Provided data:
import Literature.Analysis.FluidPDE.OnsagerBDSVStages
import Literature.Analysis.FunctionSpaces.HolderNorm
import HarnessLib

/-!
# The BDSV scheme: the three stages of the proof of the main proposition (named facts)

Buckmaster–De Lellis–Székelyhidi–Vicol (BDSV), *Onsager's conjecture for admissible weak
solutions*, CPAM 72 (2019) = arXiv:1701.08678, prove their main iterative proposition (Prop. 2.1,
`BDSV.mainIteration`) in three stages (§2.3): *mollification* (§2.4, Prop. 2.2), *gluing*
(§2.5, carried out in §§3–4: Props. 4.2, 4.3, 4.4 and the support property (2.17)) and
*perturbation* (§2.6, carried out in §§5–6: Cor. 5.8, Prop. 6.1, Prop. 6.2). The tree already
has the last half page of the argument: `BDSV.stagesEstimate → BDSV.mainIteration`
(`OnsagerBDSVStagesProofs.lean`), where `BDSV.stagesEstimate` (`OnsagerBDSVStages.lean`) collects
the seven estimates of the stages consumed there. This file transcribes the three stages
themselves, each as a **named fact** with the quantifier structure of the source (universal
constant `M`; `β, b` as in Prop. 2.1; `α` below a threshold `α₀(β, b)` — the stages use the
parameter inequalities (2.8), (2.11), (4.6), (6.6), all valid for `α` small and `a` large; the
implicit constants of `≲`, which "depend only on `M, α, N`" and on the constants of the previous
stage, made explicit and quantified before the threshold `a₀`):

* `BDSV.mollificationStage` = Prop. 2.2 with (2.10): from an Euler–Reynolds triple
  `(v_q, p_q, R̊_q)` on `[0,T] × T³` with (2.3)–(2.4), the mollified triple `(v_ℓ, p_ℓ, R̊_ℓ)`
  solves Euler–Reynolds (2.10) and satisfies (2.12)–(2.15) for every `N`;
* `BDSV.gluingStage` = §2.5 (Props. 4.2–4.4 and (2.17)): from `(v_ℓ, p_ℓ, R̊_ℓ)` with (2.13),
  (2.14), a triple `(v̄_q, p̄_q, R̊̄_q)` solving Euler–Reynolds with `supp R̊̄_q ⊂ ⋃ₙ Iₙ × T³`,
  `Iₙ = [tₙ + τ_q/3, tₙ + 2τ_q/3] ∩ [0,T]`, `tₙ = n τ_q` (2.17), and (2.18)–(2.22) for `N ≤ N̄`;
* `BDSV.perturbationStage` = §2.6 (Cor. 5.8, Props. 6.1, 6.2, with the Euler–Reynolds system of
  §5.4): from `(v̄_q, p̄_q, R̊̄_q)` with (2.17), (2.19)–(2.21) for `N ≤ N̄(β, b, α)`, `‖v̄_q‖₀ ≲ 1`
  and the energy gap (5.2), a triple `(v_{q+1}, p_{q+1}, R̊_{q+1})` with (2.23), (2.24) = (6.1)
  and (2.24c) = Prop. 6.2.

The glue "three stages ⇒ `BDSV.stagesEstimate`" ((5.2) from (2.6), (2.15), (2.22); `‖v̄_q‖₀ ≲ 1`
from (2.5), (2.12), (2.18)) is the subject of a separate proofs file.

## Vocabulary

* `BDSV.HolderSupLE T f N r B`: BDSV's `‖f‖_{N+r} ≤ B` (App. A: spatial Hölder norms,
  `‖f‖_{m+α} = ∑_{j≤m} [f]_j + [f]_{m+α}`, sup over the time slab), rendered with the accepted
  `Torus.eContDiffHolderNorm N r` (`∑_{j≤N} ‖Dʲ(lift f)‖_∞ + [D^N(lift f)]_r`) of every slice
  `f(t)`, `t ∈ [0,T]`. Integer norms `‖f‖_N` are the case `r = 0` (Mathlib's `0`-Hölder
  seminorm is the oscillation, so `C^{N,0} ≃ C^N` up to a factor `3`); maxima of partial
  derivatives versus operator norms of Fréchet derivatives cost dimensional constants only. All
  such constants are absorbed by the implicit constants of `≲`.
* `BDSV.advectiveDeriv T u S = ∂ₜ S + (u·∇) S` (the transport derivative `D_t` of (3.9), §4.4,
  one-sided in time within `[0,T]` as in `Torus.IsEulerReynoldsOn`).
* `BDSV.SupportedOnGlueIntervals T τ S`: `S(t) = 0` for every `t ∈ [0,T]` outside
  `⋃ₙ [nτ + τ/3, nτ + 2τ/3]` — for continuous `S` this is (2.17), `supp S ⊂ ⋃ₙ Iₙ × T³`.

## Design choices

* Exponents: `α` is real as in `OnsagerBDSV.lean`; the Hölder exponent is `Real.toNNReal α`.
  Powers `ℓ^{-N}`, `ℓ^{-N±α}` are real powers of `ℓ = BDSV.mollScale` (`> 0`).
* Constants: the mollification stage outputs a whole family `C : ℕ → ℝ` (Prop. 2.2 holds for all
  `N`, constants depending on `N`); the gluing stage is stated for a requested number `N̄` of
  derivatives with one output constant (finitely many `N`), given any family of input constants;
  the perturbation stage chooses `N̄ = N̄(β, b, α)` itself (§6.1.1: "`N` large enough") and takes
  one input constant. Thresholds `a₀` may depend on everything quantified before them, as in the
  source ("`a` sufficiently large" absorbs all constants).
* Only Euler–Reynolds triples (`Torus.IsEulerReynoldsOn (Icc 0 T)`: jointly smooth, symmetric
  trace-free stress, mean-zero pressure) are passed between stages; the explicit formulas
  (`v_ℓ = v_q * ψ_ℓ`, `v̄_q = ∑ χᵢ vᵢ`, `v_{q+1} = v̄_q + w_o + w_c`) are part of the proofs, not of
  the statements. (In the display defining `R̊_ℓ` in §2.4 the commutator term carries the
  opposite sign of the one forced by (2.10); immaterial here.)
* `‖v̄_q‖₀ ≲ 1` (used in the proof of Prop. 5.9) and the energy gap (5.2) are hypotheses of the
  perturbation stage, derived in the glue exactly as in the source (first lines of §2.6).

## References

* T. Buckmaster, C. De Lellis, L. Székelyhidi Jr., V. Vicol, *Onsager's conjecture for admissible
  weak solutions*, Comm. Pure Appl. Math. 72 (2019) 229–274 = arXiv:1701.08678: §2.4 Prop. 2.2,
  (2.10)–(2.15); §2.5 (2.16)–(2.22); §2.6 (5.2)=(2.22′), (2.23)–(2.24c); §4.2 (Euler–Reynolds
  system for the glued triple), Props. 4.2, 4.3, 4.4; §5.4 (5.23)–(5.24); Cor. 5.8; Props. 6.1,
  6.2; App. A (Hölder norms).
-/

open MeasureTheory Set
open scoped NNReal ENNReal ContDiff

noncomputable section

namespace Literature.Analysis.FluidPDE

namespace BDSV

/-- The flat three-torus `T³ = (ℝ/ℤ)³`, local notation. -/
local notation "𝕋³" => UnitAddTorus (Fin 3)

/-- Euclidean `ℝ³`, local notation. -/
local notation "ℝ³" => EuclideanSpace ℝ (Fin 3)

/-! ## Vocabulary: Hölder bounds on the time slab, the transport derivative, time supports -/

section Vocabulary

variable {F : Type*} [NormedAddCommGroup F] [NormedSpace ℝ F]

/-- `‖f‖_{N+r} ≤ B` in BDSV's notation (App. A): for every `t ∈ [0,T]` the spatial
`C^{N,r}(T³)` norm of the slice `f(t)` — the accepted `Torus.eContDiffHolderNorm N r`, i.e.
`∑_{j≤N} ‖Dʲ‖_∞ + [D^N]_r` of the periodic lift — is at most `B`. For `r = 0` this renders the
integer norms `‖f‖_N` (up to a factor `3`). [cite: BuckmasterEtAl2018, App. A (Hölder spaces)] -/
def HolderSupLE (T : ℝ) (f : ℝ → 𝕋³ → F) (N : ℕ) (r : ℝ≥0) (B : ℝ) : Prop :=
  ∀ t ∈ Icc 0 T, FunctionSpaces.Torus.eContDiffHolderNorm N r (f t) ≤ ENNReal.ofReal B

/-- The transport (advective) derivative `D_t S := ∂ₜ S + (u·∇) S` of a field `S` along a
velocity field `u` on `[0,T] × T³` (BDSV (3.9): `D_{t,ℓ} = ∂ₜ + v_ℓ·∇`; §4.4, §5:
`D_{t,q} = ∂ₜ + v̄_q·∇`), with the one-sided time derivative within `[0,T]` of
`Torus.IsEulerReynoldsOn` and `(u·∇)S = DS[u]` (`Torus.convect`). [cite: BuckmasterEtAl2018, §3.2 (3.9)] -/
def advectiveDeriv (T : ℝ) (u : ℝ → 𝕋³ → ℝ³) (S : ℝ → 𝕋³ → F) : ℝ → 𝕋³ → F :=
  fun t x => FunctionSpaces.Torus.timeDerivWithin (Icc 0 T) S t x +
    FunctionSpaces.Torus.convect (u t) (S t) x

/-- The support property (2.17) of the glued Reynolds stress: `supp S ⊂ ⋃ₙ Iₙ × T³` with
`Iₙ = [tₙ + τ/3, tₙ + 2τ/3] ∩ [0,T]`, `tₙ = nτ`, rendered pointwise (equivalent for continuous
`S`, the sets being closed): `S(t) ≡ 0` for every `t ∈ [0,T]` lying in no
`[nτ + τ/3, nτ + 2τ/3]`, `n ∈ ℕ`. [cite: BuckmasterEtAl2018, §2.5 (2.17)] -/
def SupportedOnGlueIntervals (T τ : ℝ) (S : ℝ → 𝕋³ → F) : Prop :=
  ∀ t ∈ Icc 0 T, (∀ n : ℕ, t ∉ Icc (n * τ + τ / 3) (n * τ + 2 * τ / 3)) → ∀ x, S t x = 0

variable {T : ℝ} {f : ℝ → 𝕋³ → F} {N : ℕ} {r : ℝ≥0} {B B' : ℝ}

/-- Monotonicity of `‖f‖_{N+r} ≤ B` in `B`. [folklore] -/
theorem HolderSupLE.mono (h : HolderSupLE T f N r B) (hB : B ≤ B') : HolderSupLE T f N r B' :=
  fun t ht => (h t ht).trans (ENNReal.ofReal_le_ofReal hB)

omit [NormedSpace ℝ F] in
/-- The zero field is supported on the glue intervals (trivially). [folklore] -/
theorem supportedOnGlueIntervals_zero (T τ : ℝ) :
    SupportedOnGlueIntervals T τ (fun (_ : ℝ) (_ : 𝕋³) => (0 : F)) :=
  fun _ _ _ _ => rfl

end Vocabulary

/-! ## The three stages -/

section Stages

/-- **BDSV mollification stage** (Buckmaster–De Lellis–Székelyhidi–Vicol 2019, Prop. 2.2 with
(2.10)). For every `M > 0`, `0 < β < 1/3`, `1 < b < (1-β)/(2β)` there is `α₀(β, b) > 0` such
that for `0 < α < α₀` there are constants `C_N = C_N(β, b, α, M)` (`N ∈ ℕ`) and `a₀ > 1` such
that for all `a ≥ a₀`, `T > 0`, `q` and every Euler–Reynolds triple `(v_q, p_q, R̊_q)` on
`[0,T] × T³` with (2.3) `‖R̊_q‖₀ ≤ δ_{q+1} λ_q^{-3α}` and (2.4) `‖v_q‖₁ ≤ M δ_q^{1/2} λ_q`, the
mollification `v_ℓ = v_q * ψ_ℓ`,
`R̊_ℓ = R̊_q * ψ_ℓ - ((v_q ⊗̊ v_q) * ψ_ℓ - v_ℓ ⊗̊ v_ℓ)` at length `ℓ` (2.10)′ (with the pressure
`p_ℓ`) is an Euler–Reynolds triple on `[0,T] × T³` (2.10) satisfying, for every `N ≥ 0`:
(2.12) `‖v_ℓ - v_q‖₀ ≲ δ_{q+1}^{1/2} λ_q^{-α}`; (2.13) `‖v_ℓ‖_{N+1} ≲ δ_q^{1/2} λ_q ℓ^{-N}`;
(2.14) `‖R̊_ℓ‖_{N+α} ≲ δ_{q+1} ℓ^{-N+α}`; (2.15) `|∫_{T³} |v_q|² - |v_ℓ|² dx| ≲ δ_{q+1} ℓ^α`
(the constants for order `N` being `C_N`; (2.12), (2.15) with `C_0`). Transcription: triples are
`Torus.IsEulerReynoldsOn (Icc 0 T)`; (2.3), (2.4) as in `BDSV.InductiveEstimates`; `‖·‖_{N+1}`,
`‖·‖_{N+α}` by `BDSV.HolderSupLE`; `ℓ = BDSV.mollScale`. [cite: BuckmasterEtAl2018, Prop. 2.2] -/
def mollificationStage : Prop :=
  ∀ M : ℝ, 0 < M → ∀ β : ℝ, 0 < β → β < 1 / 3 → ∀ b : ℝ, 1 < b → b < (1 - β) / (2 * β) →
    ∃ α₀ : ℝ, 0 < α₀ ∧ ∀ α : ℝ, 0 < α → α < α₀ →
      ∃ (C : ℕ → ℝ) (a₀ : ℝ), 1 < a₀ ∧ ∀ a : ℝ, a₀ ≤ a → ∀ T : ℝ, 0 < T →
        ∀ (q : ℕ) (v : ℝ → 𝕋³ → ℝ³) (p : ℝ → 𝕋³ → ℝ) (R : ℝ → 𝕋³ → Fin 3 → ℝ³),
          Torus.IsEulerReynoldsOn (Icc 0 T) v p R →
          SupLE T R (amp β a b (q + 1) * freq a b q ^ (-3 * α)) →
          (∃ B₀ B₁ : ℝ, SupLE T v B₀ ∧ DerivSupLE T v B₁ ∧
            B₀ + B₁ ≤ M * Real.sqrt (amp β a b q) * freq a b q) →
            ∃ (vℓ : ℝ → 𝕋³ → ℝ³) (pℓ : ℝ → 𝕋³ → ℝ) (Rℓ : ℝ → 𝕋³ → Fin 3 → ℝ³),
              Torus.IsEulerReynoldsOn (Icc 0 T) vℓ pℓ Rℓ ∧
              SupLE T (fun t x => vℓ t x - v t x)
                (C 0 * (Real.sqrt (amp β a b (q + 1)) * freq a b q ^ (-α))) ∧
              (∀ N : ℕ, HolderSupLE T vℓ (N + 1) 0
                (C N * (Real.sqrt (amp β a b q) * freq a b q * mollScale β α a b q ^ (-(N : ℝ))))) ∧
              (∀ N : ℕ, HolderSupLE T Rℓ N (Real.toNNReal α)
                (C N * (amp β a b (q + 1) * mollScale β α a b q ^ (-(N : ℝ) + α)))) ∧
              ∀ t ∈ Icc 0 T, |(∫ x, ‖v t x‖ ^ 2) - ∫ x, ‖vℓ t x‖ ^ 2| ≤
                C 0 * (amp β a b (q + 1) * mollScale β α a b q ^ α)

Work request: Lines holding "system": copy each one from the records above.

Problem solution:
* `BDSV.perturbationStage` = §2.6 (Cor. 5.8, Props. 6.1, 6.2, with the Euler–Reynolds system of
  system for the glued triple), Props. 4.2, 4.3, 4.4; §5.4 (5.23)–(5.24); Cor. 5.8; Props. 6.1,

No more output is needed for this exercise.